Closed rjsparks closed 2 years ago
(this issue should probably be migrated to bibxml-service.
Transferred and acknowledged.
https://github.com/ietf-ribose/bibxml-service/issues/234 will address this issue.
We can canonicalize returned XML, but I’d like to learn more about the new use case being described.
For example, if there is XML diffing being done, isn’t it the responsibility of the differ to ensure all sources being diffed are canonicalized using the same method, rather than relying on API returning canonicalized XML and hoping it’s canonicalized with the same set of options?
For example, the differ in xml2rfc path testing script (created for transitional purposes) now does canonicalization as follows: https://github.com/ietf-ribose/xml2rfc-mapping-convertor/commit/6564383e0a6363f59a2e44fc7c22c641f5e70921
Thanks! Can we have a sample to see how the canonicalized content looks?
While attributes and unordered-element order doesn't matter to XML parsers, it matters a lot to text differencing engines.
Text differencing engines should really not be relied upon for structured data content, but I recognise that in certain conditions, e.g. git, it is unavoidable.
Yes: you can use the latest version of test_paths.py
script, which produces a report with canonicalized diffs like bibxml-report.html.zip.
Text differencing engines should really not be relied upon for structured data content, but I recognise that in certain conditions, e.g. git, it is unavoidable.
Well, as you see in above report, our diffs with xml2rfc are very large since we pretty-print XML, while xml2rfc tools outputs un-indented lines.
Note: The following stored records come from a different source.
import Summits.BirchSwinnertonDyer.BirchSwinnertonDyer.Theses.AlignedTransportAtTwo
import Literature.NumberTheory.EllipticCurves.KatoDivisibilityAllPrimes
import Literature.NumberTheory.EllipticCurves.Greenberg1999.RankZeroEulerCharacteristicAnyPrime
import Literature.NumberTheory.EllipticCurves.ModularCurvePeriodRatio
import Summits.BirchSwinnertonDyer.BirchSwinnertonDyer.Theorems.AlignedTransportAtTwoMainConjectureOfRankZeroBSDAtTwoSeed
import Summits.BirchSwinnertonDyer.BirchSwinnertonDyer.Theorems.AlignedTransportAtTwoMainConjectureOfRankZeroBSDAtTwoFineRoadCrux
import Summits.BirchSwinnertonDyer.BirchSwinnertonDyer.Theorems.AlignedTransportAtTwoMainConjectureOfRankZeroBSDAtTwoFineRoadQiCrux
import Summits.BirchSwinnertonDyer.BirchSwinnertonDyer.Theorems.AlignedTransportAtTwoMainConjectureOfRankZeroBSDAtTwoFineRoadCoinvCruxArch
import Summits.BirchSwinnertonDyer.BirchSwinnertonDyer.Theorems.AlignedTransportAtTwoMainConjectureOfRankZeroBSDAtTwoKatoMuRoad
import Summits.BirchSwinnertonDyer.BirchSwinnertonDyer.Theorems.AlignedTransportAtTwoMainConjectureOfRankZeroBSDAtTwoFineRoadCoinvDataTight
import Summits.BirchSwinnertonDyer.BirchSwinnertonDyer.Theorems.AlignedTransportAtTwoMainConjectureOfRankZeroBSDAtTwoTorsionPointFieldCrux
import Literature.NumberTheory.EllipticCurves.KatoFineSelmerDualRelaxedAtInfinity
import Summits.BirchSwinnertonDyer.BirchSwinnertonDyer.Theorems.AlignedTransportAtTwoMainConjectureOfRankZeroBSDAtTwoFineRoadArchNettingRel
import Summits.BirchSwinnertonDyer.BirchSwinnertonDyer.Theorems.AlignedTransportAtTwoMainConjectureOfRankZeroBSDAtTwoFineRoadRelaxedFine
import Summits.BirchSwinnertonDyer.BirchSwinnertonDyer.Theorems.AlignedTransportAtTwoMainConjectureOfRankZeroBSDAtTwoFineRoadLimRelUpstairs
import Summits.BirchSwinnertonDyer.BirchSwinnertonDyer.Theorems.AlignedTransportAtTwoMainConjectureOfRankZeroBSDAtTwoMuNecessity
import Summits.BirchSwinnertonDyer.BirchSwinnertonDyer.Theorems.AlignedTransportAtTwoMainConjectureOfRankZeroBSDAtTwoSexticCriterion
import Summits.BirchSwinnertonDyer.BirchSwinnertonDyer.Theorems.AlignedTransportAtTwoMainConjectureOfRankZeroBSDAtTwoNarrowCubicNamedInputMenu
import Summits.BirchSwinnertonDyer.BirchSwinnertonDyer.Theorems.AlignedTransportAtTwoMainConjectureOfRankZeroBSDAtTwoNarrowCubicNamedInputDyadic
import Summits.BirchSwinnertonDyer.BirchSwinnertonDyer.Theorems.AlignedTransportAtTwoMainConjectureOfRankZeroBSDAtTwoCubicDiscriminantSquareClass
import Summits.BirchSwinnertonDyer.BirchSwinnertonDyer.Theorems.AlignedTransportAtTwoMainConjectureOfRankZeroBSDAtTwoOrdinaryStandardShapeCrux
import HarnessLib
Canonicalizing an XML string with lxml.etree.canonicalize()
appears to leave indentation as is, so every indented line is a difference.
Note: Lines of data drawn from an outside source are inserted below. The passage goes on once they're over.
import Summits.Ventures.Crystal3D.Theorems.StickyWulffConstantTextureBuildLayerPropagation
import Summits.Ventures.Crystal3D.Theorems.StickyWulffConstantTextureLiminfCubeRigidity
import HarnessLib

/-!
# TB-1 brick L-PROP (frame form): additive layer propagation FOR A LABELLED PACKING — from a complete chart, along its own frame, toward the wall
# (lane T, crux `TextureLiminfV5`, stmt-Ventures-23912; memo HOME/wulff-p2/g25/SLAB-PLATES-g25.md §4)

HONEST FRAMING. Venture `Summits/Ventures/Crystal3D` (cell `crystal3d-full`), route `route-Ventures-StickyWulffConstant`, helper `--supports` the
law-v5 crux `TextureLiminfV5` (stmt-Ventures-23912).  Frame bookkeeping (census-free, standard axioms) over '…TextureBuildLayerPropagation'
(`exists_local_stacking_slab`) in the style of `ballRigidity` ('…TextureLiminfCubeRigidity').  No cover is built; F-C1 not moved.

WHY.  '…TextureBuildLayerPropagation' proved the slab-local layer recursion in Hales's normalisation (unit BALLS, doubled coordinates, base layer at the
origin).  The constructor of the healed `stub_TB_cover` holds a labelled unit packing `x : Fin N → E3` and a COMPLETE CHART `stacking L b σ` around a
ball `b` ('…TextureBuildLocalCharts'), and wants to read the presentation of the same grain toward a wall, layer by layer in the chart's OWN frame `L`,
asking for close-packed shells only in the slab-cone it reads.  This file is that transfer:

* `haggLabel_shift`, `barlowPos_sub_barlowPos_shift`, **`stacking_rebase`** — re-basing a moved Barlow stacking at any of its sites `p`:
  `stacking L s σ = stacking L p σ'` with `σ' = σ(· + k₀)` (so every chart can be centred at a ball);
* **`slabPropagation`** — `x` a unit packing; `stacking L b σ` carries every ball within `r` of `b` and is complete within `r` of `b` (`n + 1 ≤ r`);
  close-packed shells are asked only at the balls `x c` whose chart coordinates `v = L⁻¹(x c − b)` satisfy `|v₃ − m√(2/3)| ≤ 1`, `‖v‖ ≤ n − |m| + 1` for
  some level `|m| ≤ K₀`.  Then for a Hägg word `s` every site `L (barlowPos 1 √(2/3) s k i j) + b` with `|k| ≤ K₀ + 1`, `|i| + |j| ≤ n − 2|k|` IS A BALL
  of `x` — the grain's presentation `stacking L b s`, same frame `L`, same origin `b`, letters read off the packing, certified on the cone down to one layer
  short of the first non-close-packed shell.
-/

noncomputable section

namespace Summit.Ventures.Crystal3D.Theorems

open Literature.Geometry.DiscreteGeometry Literature.MathematicalPhysics.StatisticalMechanics
open RealInnerProductSpace Summit.Ventures.Crystal3D.L2B Summit.Ventures.Crystal3D.Theorems.LocalStacking
open Summit.Ventures.Crystal3D.Cruxes.TextureLiminf.TexShadow (stacking)

variable {N : ℕ}

/-! ## Re-basing a moved stacking at one of its sites -/

section Rebase

/-- Shifting the Hägg word shifts the labels: `label_{s(·+k₀)}(m) = label_s(m + k₀) − label_s(k₀)`. -/
theorem haggLabel_shift (s : ℤ → ℤ) (k₀ m : ℤ) : haggLabel (fun t => s (t + k₀)) m = haggLabel s (m + k₀) - haggLabel s k₀ := by
  induction m using Int.induction_on with
  | zero => simp
  | succ n ih =>
    rw [haggLabel_succ, ih, show (n : ℤ) + 1 + k₀ = (n + k₀) + 1 by ring, haggLabel_succ]
    ring
  | pred n ih =>
    have h1 := haggLabel_succ (fun t => s (t + k₀)) (-(n : ℤ) - 1)
    have h2 := haggLabel_succ s (-(n : ℤ) - 1 + k₀)
    rw [show -(n : ℤ) - 1 + 1 = -n by ring] at h1
    rw [show -(n : ℤ) - 1 + k₀ + 1 = -n + k₀ by ring] at h2
    have h1' : haggLabel (fun t => s (t + k₀)) (-(n : ℤ)) = haggLabel (fun t => s (t + k₀)) (-(n : ℤ) - 1) + s (-(n : ℤ) - 1 + k₀) := h1
    linarith

/-- The difference of two sites is a site of the re-based word. -/
theorem barlowPos_sub_barlowPos_shift (a h : ℝ) (s : ℤ → ℤ) (k₀ i₀ j₀ k i j : ℤ) :
    barlowPos a h s k i j - barlowPos a h s k₀ i₀ j₀ = barlowPos a h (fun t => s (t + k₀)) (k - k₀) (i - i₀) (j - j₀) := by
  simp only [barlowPos, haggLabel_shift, sub_add_cancel]
  push_cast
  module

/-- A shifted Hägg word is a Hägg word. -/
theorem isHaggSeq_shift {σ : ℤ → ℤ} (hσ : IsHaggSeq σ) (k₀ : ℤ) : IsHaggSeq (fun t => σ (t + k₀)) := fun t => hσ (t + k₀)

/-- **RE-BASING**: a moved Barlow stacking is the moved stacking, with the same frame, based at ANY of its sites (word shifted). -/
theorem stacking_rebase {L : EuclideanSpace ℝ (Fin 3) ≃ₗᵢ[ℝ] EuclideanSpace ℝ (Fin 3)} {sv p : EuclideanSpace ℝ (Fin 3)} {σ : ℤ → ℤ}
    (hp : p ∈ stacking L sv σ) : ∃ k₀ : ℤ, stacking L sv σ = stacking L p (fun t => σ (t + k₀)) := by
  obtain ⟨r₀, ⟨k₀, i₀, j₀, rfl⟩, rfl⟩ := hp
  refine ⟨k₀, ?_⟩
  ext w
  constructor
  · rintro ⟨r, ⟨k, i, j, rfl⟩, rfl⟩
    refine ⟨barlowPos 1 (Real.sqrt (2 / 3)) (fun t => σ (t + k₀)) (k - k₀) (i - i₀) (j - j₀), ⟨_, _, _, rfl⟩, ?_⟩
    show L (barlowPos 1 (Real.sqrt (2 / 3)) (fun t => σ (t + k₀)) (k - k₀) (i - i₀) (j - j₀)) +
        (L (barlowPos 1 (Real.sqrt (2 / 3)) σ k₀ i₀ j₀) + sv) = L (barlowPos 1 (Real.sqrt (2 / 3)) σ k i j) + sv
    rw [← barlowPos_sub_barlowPos_shift, map_sub]
    abel
  · rintro ⟨r, ⟨k, i, j, rfl⟩, rfl⟩
    refine ⟨barlowPos 1 (Real.sqrt (2 / 3)) σ (k + k₀) (i + i₀) (j + j₀), ⟨_, _, _, rfl⟩, ?_⟩
    show L (barlowPos 1 (Real.sqrt (2 / 3)) σ (k + k₀) (i + i₀) (j + j₀)) + sv =
        L (barlowPos 1 (Real.sqrt (2 / 3)) (fun t => σ (t + k₀)) k i j) + (L (barlowPos 1 (Real.sqrt (2 / 3)) σ k₀ i₀ j₀) + sv)
    have h := barlowPos_sub_barlowPos_shift 1 (Real.sqrt (2 / 3)) σ k₀ i₀ j₀ (k + k₀) (i + i₀) (j + j₀)
    simp only [add_sub_cancel_right] at h
    rw [← h, map_sub]
    abel

end Rebase

/-! ## The slab propagation for a labelled packing -/

section Slab

variable {x : Fin N → EuclideanSpace ℝ (Fin 3)}

/-- Layer `0` of the doubled normalised stacking is the standard lattice. -/
theorem barlowPos_two_zero_eq_latPt (σ : ℤ → ℤ) (i j : ℤ) : barlowPos 2 layerSpacing σ 0 i j = latPt i j := by
  rw [barlowPos_eq_latPt]; simp

/-- `‖barlowPos 1 √(2/3) s k i j‖ = ½ ‖barlowPos 2 h s k i j‖`. -/
theorem norm_barlowPos_one (s : ℤ → ℤ) (k i j : ℤ) :
    ‖barlowPos 1 (Real.sqrt (2 / 3)) s k i j‖ = ‖barlowPos 2 layerSpacing s k i j‖ / 2 := by
  rw [barlowPos_two_eq_two_smul, norm_smul, Real.norm_of_nonneg zero_le_two]; ring

/-- **SLAB PROPAGATION FOR A LABELLED PACKING.**  See the module docstring. -/
theorem slabPropagation (hx : IsUnitPacking x) {L : EuclideanSpace ℝ (Fin 3) ≃ₗᵢ[ℝ] EuclideanSpace ℝ (Fin 3)}
    {b : EuclideanSpace ℝ (Fin 3)} {σ : ℤ → ℤ} (hσ : IsHaggSeq σ) {n : ℤ} {r : ℝ} (hnr : (n : ℝ) + 1 ≤ r)
    (hcarry : ∀ c, dist (x c) b ≤ r → x c ∈ stacking L b σ)
    (hcomp : ∀ w ∈ stacking L b σ, dist w b ≤ r → w ∈ Set.range x)
    (K₀ : ℕ)
    (hcp : ∀ c : Fin N, ∀ m : ℤ, |m| ≤ K₀ → |(L.symm (x c - b)) 2 - m * Real.sqrt (2 / 3)| ≤ 1 →
      ‖L.symm (x c - b)‖ ≤ n - |m| + 1 → IsClosePackedShell x c) :
    ∃ s : ℤ → ℤ, IsHaggSeq s ∧ ∀ k i j : ℤ, |k| ≤ K₀ + 1 → |i| + |j| ≤ n - 2 * |k| →
      L (barlowPos 1 (Real.sqrt (2 / 3)) s k i j) + b ∈ Set.range x := by
  set V : Set (EuclideanSpace ℝ (Fin 3)) := Set.range fun j => (2 : ℝ) • x j with hVdef
  have hV : IsUnitBallPacking V := isUnitBallPacking_range_two_smul hx
  set W : Set (EuclideanSpace ℝ (Fin 3)) := {y | (2 : ℝ) • b + L y ∈ V} with hWdef
  have hW : IsUnitBallPacking W := hV.preimage ((2 : ℝ) • b) L
  -- membership in `W`
  have memW : ∀ y, y ∈ W ↔ ∃ c, (2 : ℝ) • x c = (2 : ℝ) • b + L y := fun y => by
    simp only [hWdef, hVdef, Set.mem_setOf_eq, Set.mem_range]
  -- the half point of a `W`-point
  have halfW : ∀ {y : EuclideanSpace ℝ (Fin 3)} {c : Fin N}, (2 : ℝ) • x c = (2 : ℝ) • b + L y →
      x c - b = L ((2 : ℝ)⁻¹ • y) := by
    intro y c h
    have h2 : (2 : ℝ) • (x c - b) = L y := by rw [smul_sub, h]; abel
    rw [map_smul, ← h2, smul_smul]; norm_num
  have halfW' : ∀ {y : EuclideanSpace ℝ (Fin 3)} {c : Fin N}, (2 : ℝ) • x c = (2 : ℝ) • b + L y →
      L.symm (x c - b) = (2 : ℝ)⁻¹ • y := by
    intro y c h; rw [halfW h, LinearIsometryEquiv.symm_apply_apply]
  have distW : ∀ {y : EuclideanSpace ℝ (Fin 3)} {c : Fin N}, (2 : ℝ) • x c = (2 : ℝ) • b + L y → dist (x c) b = ‖y‖ / 2 := by
    intro y c h
    rw [dist_eq_norm, halfW h, LinearIsometryEquiv.norm_map, norm_smul, Real.norm_of_nonneg (by norm_num)]; ring
  -- (A) sites of the chart within `r` are `W`-points (doubled)
  have siteW : ∀ k i j : ℤ, ‖barlowPos 1 (Real.sqrt (2 / 3)) σ k i j‖ ≤ r → barlowPos 2 layerSpacing σ k i j ∈ W := by
    intro k i j hq
    set q := barlowPos 1 (Real.sqrt (2 / 3)) σ k i j with hqdef
    have hmem : L q + b ∈ stacking L b σ := ⟨q, ⟨k, i, j, rfl⟩, rfl⟩
    have hd : dist (L q + b) b ≤ r := by rwa [dist_eq_norm, add_sub_cancel_right, LinearIsometryEquiv.norm_map]
    obtain ⟨c, hc⟩ := hcomp _ hmem hd
    refine (memW _).2 ⟨c, ?_⟩
    rw [hc, barlowPos_two_eq_two_smul, map_smul, smul_add]
    abel
  -- (B) `W`-points within `2r` are doubled sites of the chart
  have pointB : ∀ y ∈ W, ‖y‖ ≤ 2 * r → y ∈ barlowStacking 2 layerSpacing σ := by
    intro y hy hyn
    obtain ⟨c, hc⟩ := (memW y).1 hy
    have hd : dist (x c) b ≤ r := by rw [distW hc]; linarith
    obtain ⟨q, hq, hcq⟩ := hcarry c hd
    have hyq : y = (2 : ℝ) • q := by
      have hcq' : L q + b = x c := hcq
      have h1 : x c - b = L q := by rw [← hcq', add_sub_cancel_right]
      rw [halfW hc] at h1
      have h2 := L.injective h1
      rw [← h2, smul_smul]; norm_num
    rw [hyq]
    exact (Summit.Ventures.Crystal3D.mem_barlowStacking_one_iff σ q).1 hq
  -- the base layer datum
  have hσ0 : ((σ 0 : ℤ) : ℝ) = 1 ∨ ((σ 0 : ℤ) : ℝ) = -1 := by rcases hσ 0 with h | h <;> simp [h]
  have hσ1 : (-((σ (-1) : ℤ) : ℝ)) = 1 ∨ (-((σ (-1) : ℤ) : ℝ)) = -1 := by rcases hσ (-1) with h | h <;> simp [h]
  have hLD : LayerDisc W 0 ((σ 0 : ℤ) : ℝ) (-((σ (-1) : ℤ) : ℝ)) n := by
    intro i j hij
    have hij' : ((|i| + |j| : ℤ) : ℝ) ≤ n := by exact_mod_cast hij
    have hnorm2 : ‖barlowPos 2 layerSpacing σ 0 i j‖ ≤ 2 * n := by
      rw [barlowPos_two_zero_eq_latPt]; linarith [norm_latPt_le i j]
    have hnorm1 : ‖barlowPos 1 (Real.sqrt (2 / 3)) σ 0 i j‖ ≤ r := by rw [norm_barlowPos_one]; linarith
    rw [zero_add, ← barlowPos_two_zero_eq_latPt σ]
    refine ⟨siteW 0 i j hnorm1, ?_⟩
    have hshell0 := kissingShell_barlowStacking_eq_layerShell hσ 0 i j
    rw [show (0 : ℤ) - 1 = -1 from by norm_num] at hshell0
    rw [← hshell0]
    ext y
    simp only [mem_kissingShell_iff]
    constructor
    · rintro ⟨hyW, hy2⟩
      refine ⟨pointB _ hyW ?_, hy2⟩
      calc ‖barlowPos 2 layerSpacing σ 0 i j + y‖ ≤ ‖barlowPos 2 layerSpacing σ 0 i j‖ + ‖y‖ := norm_add_le _ _
        _ ≤ 2 * n + 2 := by rw [hy2]; linarith
        _ ≤ 2 * r := by linarith
    · rintro ⟨hyB, hy2⟩
      refine ⟨?_, hy2⟩
      obtain ⟨k', i', j', hk'⟩ := hyB
      have hnorm' : ‖barlowPos 1 (Real.sqrt (2 / 3)) σ k' i' j'‖ ≤ r := by
        rw [norm_barlowPos_one, ← hk']
        calc ‖barlowPos 2 layerSpacing σ 0 i j + y‖ / 2 ≤ (‖barlowPos 2 layerSpacing σ 0 i j‖ + ‖y‖) / 2 := by
              gcongr; exact norm_add_le _ _
          _ ≤ (2 * n + 2) / 2 := by rw [hy2]; linarith
          _ ≤ r := by linarith
      rw [hk']
      exact siteW k' i' j' hnorm'
  -- the slab-cone hypothesis in the frame
  have hcpW : ∀ u ∈ W, ∀ m : ℤ, |m| ≤ K₀ → |u 2 - m * layerSpacing| ≤ 2 → ‖u‖ ≤ 2 * n - 2 * |m| + 2 →
      IsArrangedIn (kissingShell W u) fccKissingPattern ∨ IsArrangedIn (kissingShell W u) hcpKissingPattern := by
    intro u hu m hm hu2 hun
    obtain ⟨c, hc⟩ := (memW u).1 hu
    have hshell : kissingShell W u = L ⁻¹' kissingShell V ((2 : ℝ) • x c) := by
      rw [hWdef, kissingShell_moved, ← hc]
    have hcp' : IsClosePackedShell x c := by
      refine hcp c m hm ?_ ?_
      · rw [halfW' hc, PiLp.smul_apply, smul_eq_mul]
        have e : (2 : ℝ)⁻¹ * u 2 - m * Real.sqrt (2 / 3) = (2 : ℝ)⁻¹ * (u 2 - m * layerSpacing) := by
          rw [layerSpacing]; ring
        rw [e, abs_mul, abs_of_pos (by norm_num : (0 : ℝ) < 2⁻¹)]
        linarith
      · rw [halfW' hc, norm_smul, Real.norm_of_nonneg (by norm_num)]
        have : ((|m| : ℤ) : ℝ) = |(m : ℝ)| := by push_cast; rfl
        linarith
    rw [hshell, hVdef, kissingShell_range_two_smul]
    exact hcp'.imp (fun h => h.preimage L) (fun h => h.preimage L)
  -- run the recursion and undo the frame
  obtain ⟨s, hs, hcone⟩ := exists_local_stacking_slab hW hσ0 hσ1 hLD K₀ hcpW
  refine ⟨s, hs, fun k i j hk hij => ?_⟩
  obtain ⟨c, hc⟩ := (memW _).1 (hcone k i j hk hij)
  refine ⟨c, ?_⟩
  have h := halfW hc
  rw [barlowPos_two_eq_two_smul, smul_smul, inv_mul_cancel₀ (two_ne_zero' ℝ), one_smul] at h
  rw [← h]
  abel

end Slab

end Summit.Ventures.Crystal3D.Theorems

end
It’s just another illustration that a diffing layer shouldn’t trust service to return a normal form and do extra mangling, going beyond the c14n spec, on its own to ensure both representations are truly as equivalent as possible.
It’s just another illustration that a diffing layer shouldn’t trust service to return a normal form and do extra mangling
I agree. A comparison can only work if the canonicalisation is run on both comparands.
It’s just another illustration that a diffing layer shouldn’t trust service to return a normal form and do extra mangling
I agree. A comparison can only work if the canonicalisation is run on both comparands.
Yes, it can ensure it runs the same canonicalization algorithm with the same parameters, and do any extra normalization beyond XML c14n spec if required.
The service canonicalizes XML now, and the order of elements should be consistent (more details: https://github.com/ietf-ribose/bibxml-service/issues/239#issuecomment-1193069048)
See https://mailarchive.ietf.org/arch/msg/tools-discuss/yRqq-psSVnB-qoNbICFvzZQDmIo.
While attributes and unordered-element order doesn't matter to XML parsers, it matters a lot to text differencing engines.
The output should be stable (repeated fetches should return identical bits, not seemingly randomly reordered ones).